Some feeds only get the error occasionally. Other feeds keep getting the error constantly, which makes those feeds useless.

Example error message:

Facebook Bridge | Main Site was unable to receive or process the remote website's content!
Error message: `You must be logged in to view this page. This is not supported by RSS-Bridge.`
Query string: `action=display&bridge=Facebook&context=User&u=[REDACTED]&media_type=all&limit=-1&format=Atom`
Version: `dev.2020-02-26`

    Press Return to check your input parameters
    Press F5 to retry
    Check if this issue was already reported on GitHub (give it a thumbs-up)
    Open a GitHub Issue if this error persists

teromene, logmanoriginal

Eugene Molotov · Answer 27 · Mon Apr 12 2021 13:57:24 GMT+0800 (China Standard Time)

Here is final of my story, where I tried to make FacebookBridge work in my public instance (https://feed.eugenemolotov.ru) using my account with real phone number and patch from #2047 (comment).

I didn't read their paper with title "Community standards", but it looks like it sharing posts via RSS does not follow it.

Wojtek · Answer 28 · Mon Apr 12 2021 15:39:34 GMT+0800 (China Standard Time)

It most likely boils down to "overusing API" or "harvesting data". Which just a tad silly.

For me using RSS-Bridge (and RSS in general) it to avoid having facebook account and be able to follow some websites that for some twisted reason are being present only there...

Deleted user · Answer 29 · Mon Apr 12 2021 23:13:39 GMT+0800 (China Standard Time)

So I think I may have possibly discovered the issue.

I have put rss-bridge on my own server on my computer and realized after putting in the switch for debugging that Facebook responds in two different ways in the url header:

https://www.facebook.com/login/?next=https%3A%2F%2Fwww.facebook.com%2FXXXXXXXXXXXXX%2Fposts

and

https://www.facebook.com/XXXXXXXXXXXXX/posts?_fb_noscript=1

where XXXXXXXXXXXXX is the page id and the first gives the error:

'You must be logged in to view this page. This is not supported by RSS-Bridge.'

The second response gives the posts as requested.

I'm no programmer, but if one could clean up the first response to make it look like the second and then continue onto the rest of the code, I think the bridge would work.

Eugene Molotov · Answer 30 · Tue Apr 13 2021 01:41:40 GMT+0800 (China Standard Time)

@Mthmgcn05 I already mentioned this facebook behavior in first message of this issue.

Deleted user · Answer 31 · Tue Apr 13 2021 01:46:58 GMT+0800 (China Standard Time)

Ha! It's been so long since I looked at the beginning, I forgot where we began.

10362227 · Answer 32 · Tue Apr 13 2021 11:37:54 GMT+0800 (China Standard Time)

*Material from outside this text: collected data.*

omit [NeZero Lc] in
open Classical in
/-- [folklore] **THE `q`-TERM IS A `LocStencilFM` MEMBER**: `(2·[ρ′=α]·q_{(ρ′,w)}(κ,u)) • hessFFAt ρ_c Lc ρ′ w` is bi-localised at `(u,u)` with a
constant decaying in `|u − Lc•w|` — `q` vanishes unless `u` lies in the support box of the block `w` (`linKerAt_eq_zero`), and there
`hessFFAt` is bi-localised at `u` (`biLoc_hessFFAt_of_near`) while `|u − Lc•w| ≤ 8Lc`. -/
theorem biLoc_qTerm (hLc : 1 ≤ Lc) (α κ : Fin 4) (u : Fin 4 → ℤ) (ρ' : Fin 4) (w : Fin 4 → ℤ) :
    BiLoc ((2 * (if ρ' = α then linKerAt (toSite (ctrOff 4 Lc)) Lc ρ' w (κ, u) else 0)) • hessFFAt (toSite (ctrOff 4 Lc)) Lc ρ' w) u u
      ((2 * (ell 4 Lc : ℝ)) * (2 * (ell 4 Lc : ℝ) ^ 2 * Real.exp (4 * ((3 : ℝ) + 1) * Lc * (1 / 4))) * Real.exp ((1 / 4) * (2 * ((3 : ℝ) + 1) * Lc))
        * Real.exp (-(1 / 4) * l1 (u - (Lc : ℤ) • w))) (1 / 4) := by
  have hr : ctrOff 4 Lc ∈ box 4 Lc := ctrOff_mem_box hLc
  set CH : ℝ := 2 * (ell 4 Lc : ℝ) ^ 2 * Real.exp (4 * ((3 : ℝ) + 1) * Lc * (1 / 4)) with hCH
  have hCH0 : 0 ≤ CH := by rw [hCH]; positivity
  by_cases hn : Near Lc w u
  · -- on the support box: `|q| ≤ ℓ`, `hessFFAt` bi-localised at `u`, and `|u − Lc•w| ≤ 2(d+1)Lc`
    have hq : |2 * (if ρ' = α then linKerAt (toSite (ctrOff 4 Lc)) Lc ρ' w (κ, u) else 0)| ≤ 2 * (ell 4 Lc : ℝ) := by
      rw [abs_mul, abs_two]
      refine mul_le_mul_of_nonneg_left ?_ (by norm_num)
      split_ifs
      · exact abs_linKerAt_le hLc ρ' w hr (κ, u)
      · rw [abs_zero]; positivity
    have hH : BiLoc (hessFFAt (toSite (ctrOff 4 Lc)) Lc ρ' w) u u CH (1 / 4) := by
      rw [hCH]; exact biLoc_hessFFAt_of_near (d := 3) hLc ρ' w hr hn (by norm_num)
    have h := biLoc_smul hH (2 * (if ρ' = α then linKerAt (toSite (ctrOff 4 Lc)) Lc ρ' w (κ, u) else 0))
    refine biLoc_weaken h ?_ le_rfl
    have hdist : l1 (u - (Lc : ℤ) • w) ≤ 2 * ((3 : ℝ) + 1) * Lc := l1_le_of_near (d := 3) hn (near_self hLc w)
    have hexp : 1 ≤ Real.exp ((1 / 4) * (2 * ((3 : ℝ) + 1) * Lc)) * Real.exp (-(1 / 4) * l1 (u - (Lc : ℤ) • w)) := by
      rw [← Real.exp_add]; exact Real.one_le_exp (by nlinarith [l1_nonneg (u - (Lc : ℤ) • w)])
    calc |2 * (if ρ' = α then linKerAt (toSite (ctrOff 4 Lc)) Lc ρ' w (κ, u) else 0)| * CH
        ≤ (2 * (ell 4 Lc : ℝ)) * CH * 1 := by rw [mul_one]; exact mul_le_mul_of_nonneg_right hq hCH0
      _ ≤ (2 * (ell 4 Lc : ℝ)) * CH * (Real.exp ((1 / 4) * (2 * ((3 : ℝ) + 1) * Lc)) * Real.exp (-(1 / 4) * l1 (u - (Lc : ℤ) • w))) :=
          mul_le_mul_of_nonneg_left hexp (by positivity)
      _ = _ := by ring
  · -- off the support box the coefficient vanishes
    have hq0 : (2 * (if ρ' = α then linKerAt (toSite (ctrOff 4 Lc)) Lc ρ' w (κ, u) else 0)) = 0 := by
      split_ifs
      · rw [linKerAt_eq_zero hr (f := (κ, u)) hn, mul_zero]
      · rw [mul_zero]
    rw [hq0, zero_smul]
    exact biLoc_weaken (biLoc_zero u u (1 / 4)) (by positivity) le_rfl

open Classical in
/-- [folklore] **THE RESIDUAL IS A `LocStencilFM` FAMILY** (rate `1∕4`; every `cΛ`): the two `X₀`-terms by an2's far-composition kit
(`biLoc_comp_far_right` with the generator at `u` and `hessFFAt` at `Lc•w`), the `q`-term by `biLoc_qTerm`, the contact by an2's
`locStencilFM_Dmix` — the END's binder `hRM₀c` for `RM₀ := RMof Lc cΛ`. -/
theorem locStencilFM_RMof (hLc : Odd Lc) (cΛ : ℝ) (α : Fin 4) : ∃ C : ℝ, LocStencilFM Lc (RMof Lc cΛ α) C (1 / 4) := by
  obtain ⟨CD, hD⟩ := locStencilFM_Dmix hLc cΛ α
  have hr : ctrOff 4 Lc ∈ box 4 Lc := ctrOff_mem_box hLc.pos
  refine ⟨|(2 : ℝ)| * ((Fintype.card (Fib 3) : ℝ) * ((|(1 : ℝ)| * cCT 3 Lc 1) * (2 * (ell 4 Lc : ℝ) ^ 2 * Real.exp (4 * ((3 : ℝ) + 1) * Lc * 1)))
      * Zl (3 + 1) (1 / 2))
    + (2 * (ell 4 Lc : ℝ)) * (2 * (ell 4 Lc : ℝ) ^ 2 * Real.exp (4 * ((3 : ℝ) + 1) * Lc * (1 / 4))) * Real.exp ((1 / 4) * (2 * ((3 : ℝ) + 1) * Lc))
    + CD, fun κ u ρ' w => ?_⟩
  have hX := biLoc_diagK_ctGen (Lc := Lc) α κ u
  have hH := biLoc_hessFFAt (d := 3) hLc.pos ρ' w hr zero_le_one
  have h1 := biLoc_comp_far_right hX hH one_pos
  rw [← OneStepKernelFamily.l1_neg_eq ((Lc : ℤ) • w - u), neg_sub] at h1
  have h1' := biLoc_smul h1 (2 : ℝ)
  have h2 := biLoc_qTerm (Lc := Lc) hLc.pos α κ u ρ' w
  have h3 := hD κ u ρ' w
  have h := biLoc_sub (biLoc_add h1' h2) h3
  refine biLoc_weaken (K := RMof Lc cΛ α κ u ρ' w) h (le_of_eq ?_) le_rfl
  norm_num
  ring

/-- [folklore] The END's binder shape: `∃ C δ, 0 < δ ∧ LocStencilFM Lc (RMof Lc cΛ α) C δ`. -/
theorem locStencilFM_RMof' (hLc : Odd Lc) (cΛ : ℝ) (α : Fin 4) : ∃ C δ : ℝ, 0 < δ ∧ LocStencilFM Lc (RMof Lc cΛ α) C δ := by
  obtain ⟨C, h⟩ := locStencilFM_RMof hLc cΛ α
  exact ⟨C, 1 / 4, by norm_num, h⟩

end Class

/-! ## §4 The three mixed binders of the hR END at the Λ-lock value -/

open Classical in
/-- [folklore] **an1's TABLE LAW ⟹ THE THREE MIXED BINDERS OF `SpineRooted.…_of_an1_letters₀`** (`hM₀`, `hRM₀c`, `hRM₀p`) at `cΛ·Lc⁴ = 2`
(the Λ-lock value; DISPLAYED, not ruled), with `RM₀ := RMof Lc cΛ`.  CONDITIONAL on the hypothesis `hM` (an1's packed table law). -/
theorem mixedBinders_of_tableLaw (hLc : Odd Lc) {cΛ : ℝ} (hΛ : cΛ * (Lc : ℝ) ^ 4 = 2)
    (hM : ∀ (α κ : Fin 4) (u : Fin 4 → ℤ) (ρ' : Fin 4) (w : Fin 4 → ℤ),
      mixFFAt (toSite (ctrOff 4 Lc)) Lc κ (bref α κ u) ρ' (bref α ρ' w) =
        (reflSign α κ * reflSign α ρ') • refK (Φ Lc α)
          (mixFFAt (toSite (ctrOff 4 Lc)) Lc κ u ρ' w
            + (2 : ℝ) • comp (diagK (ctGen 3 α Lc κ u)) (hessFFAt (toSite (ctrOff 4 Lc)) Lc ρ' w)
            + (2 * (if ρ' = α then linKerAt (toSite (ctrOff 4 Lc)) Lc ρ' w (κ, u) else 0)) • hessFFAt (toSite (ctrOff 4 Lc)) Lc ρ' w)) :
    MixedPrim Lc (toSite (ctrOff 4 Lc)) cΛ (mixFFAt (toSite (ctrOff 4 Lc)) Lc) (RMof Lc cΛ)
      ∧ (∀ α : Fin 4, ∃ C δ : ℝ, 0 < δ ∧ LocStencilFM Lc (RMof Lc cΛ α) C δ)
      ∧ (∀ (α κ : Fin 4) (u : Fin 4 → ℤ) (ρ' : Fin 4) (w : Fin 4 → ℤ), trK (RMof Lc cΛ α κ u ρ' w) = -sgnK (RMof Lc cΛ α κ u ρ' w)) :=
  ⟨mixedPrim_of_tableLaw cΛ hM, fun α => locStencilFM_RMof' hLc cΛ α, fun α κ u ρ' w => parityOdd_RMof hΛ α κ u ρ' w⟩

end

end Summit.QuantumFields.BalabanUV.Beta.MixedLetterPacking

timeline RSS works fine, it already run 1 week, refresh every 6 minutes. maximal use the resource

pin-grid-array · Answer 33 · Tue Apr 13 2021 16:52:06 GMT+0800 (China Standard Time)

timeline RSS works fine, it already run 1 week, refresh every 6 minutes. maximal use the resource

@10362227 Could you explain further? How do you get it to work without errors? Is it because you are running it on your home computer?

Deleted user · Answer 34 · Wed Apr 14 2021 01:05:29 GMT+0800 (China Standard Time)

After redeploying changes to figure out what works, Heroku, which is what I use, gives RSS-Bridge a new IP address, and each time that works for about five minutes. I use Inoreader to request updates and this requests so many times that it gets blocked again. I think there needs to be a system of queuing requests within a certain time frame that doesn't get the IP address blocked. And this may fix other bridges if we can figure out how often is too often and how to queue requests. At https://developers.facebook.com/docs/graph-api/overview/rate-limiting/ there is a description of rate limiting of 200 calls per hour and that's using Facebook's own API. I'm sure if the rate of requests exceeds that for so long a time, an IP address gets blocked. That's one every 18 seconds.

10362227 · Answer 35 · Wed Apr 14 2021 01:29:51 GMT+0800 (China Standard Time)

i wrote a simple script for myself, it grabs FB homepage timeline (https://www.facebook.com/?sk=h_chr). but you need an account
first, then follow some people

Florent V. · Answer 36 · Sun Apr 18 2021 05:39:03 GMT+0800 (China Standard Time)

Hi,

I did the changes mentionned in #2047 (comment)

but nothing works and error occured at line 588 because the array is empty ($html->find('#pagelet_timeline_main_column') returns empty array).

$element = $html
                ->find('#pagelet_timeline_main_column')[0]
                ->children(0)
                ->children(0)
                ->next_sibling()
                ->children(0);

Any ideas why?

What I tried as well is to echo $html just before and commenting the returnServerError.

So like this:

if($loginForm != null) {
    //returnServerError('You must be logged in to view this page. This is not$
}

echo $html;

$element = $html
                ->find('#pagelet_timeline_main_column')[0]
                ->children(0)
                ->children(0)
                ->next_sibling()
                ->children(0);

And I got a login page when going to the rss bridge html view:
https://mydomain/?action=display&bridge=Facebook&context=User&u=fondationtaraocean&media_type=all&limit=-1&format=Html

Eugene Molotov · Answer 37 · Mon Apr 19 2021 20:05:32 GMT+0800 (China Standard Time)

@floviolleau, I am not speaking French, but I think you need to accept Facebook's new terms of usage

Florent V. · Answer 38 · Mon Apr 19 2021 20:21:27 GMT+0800 (China Standard Time)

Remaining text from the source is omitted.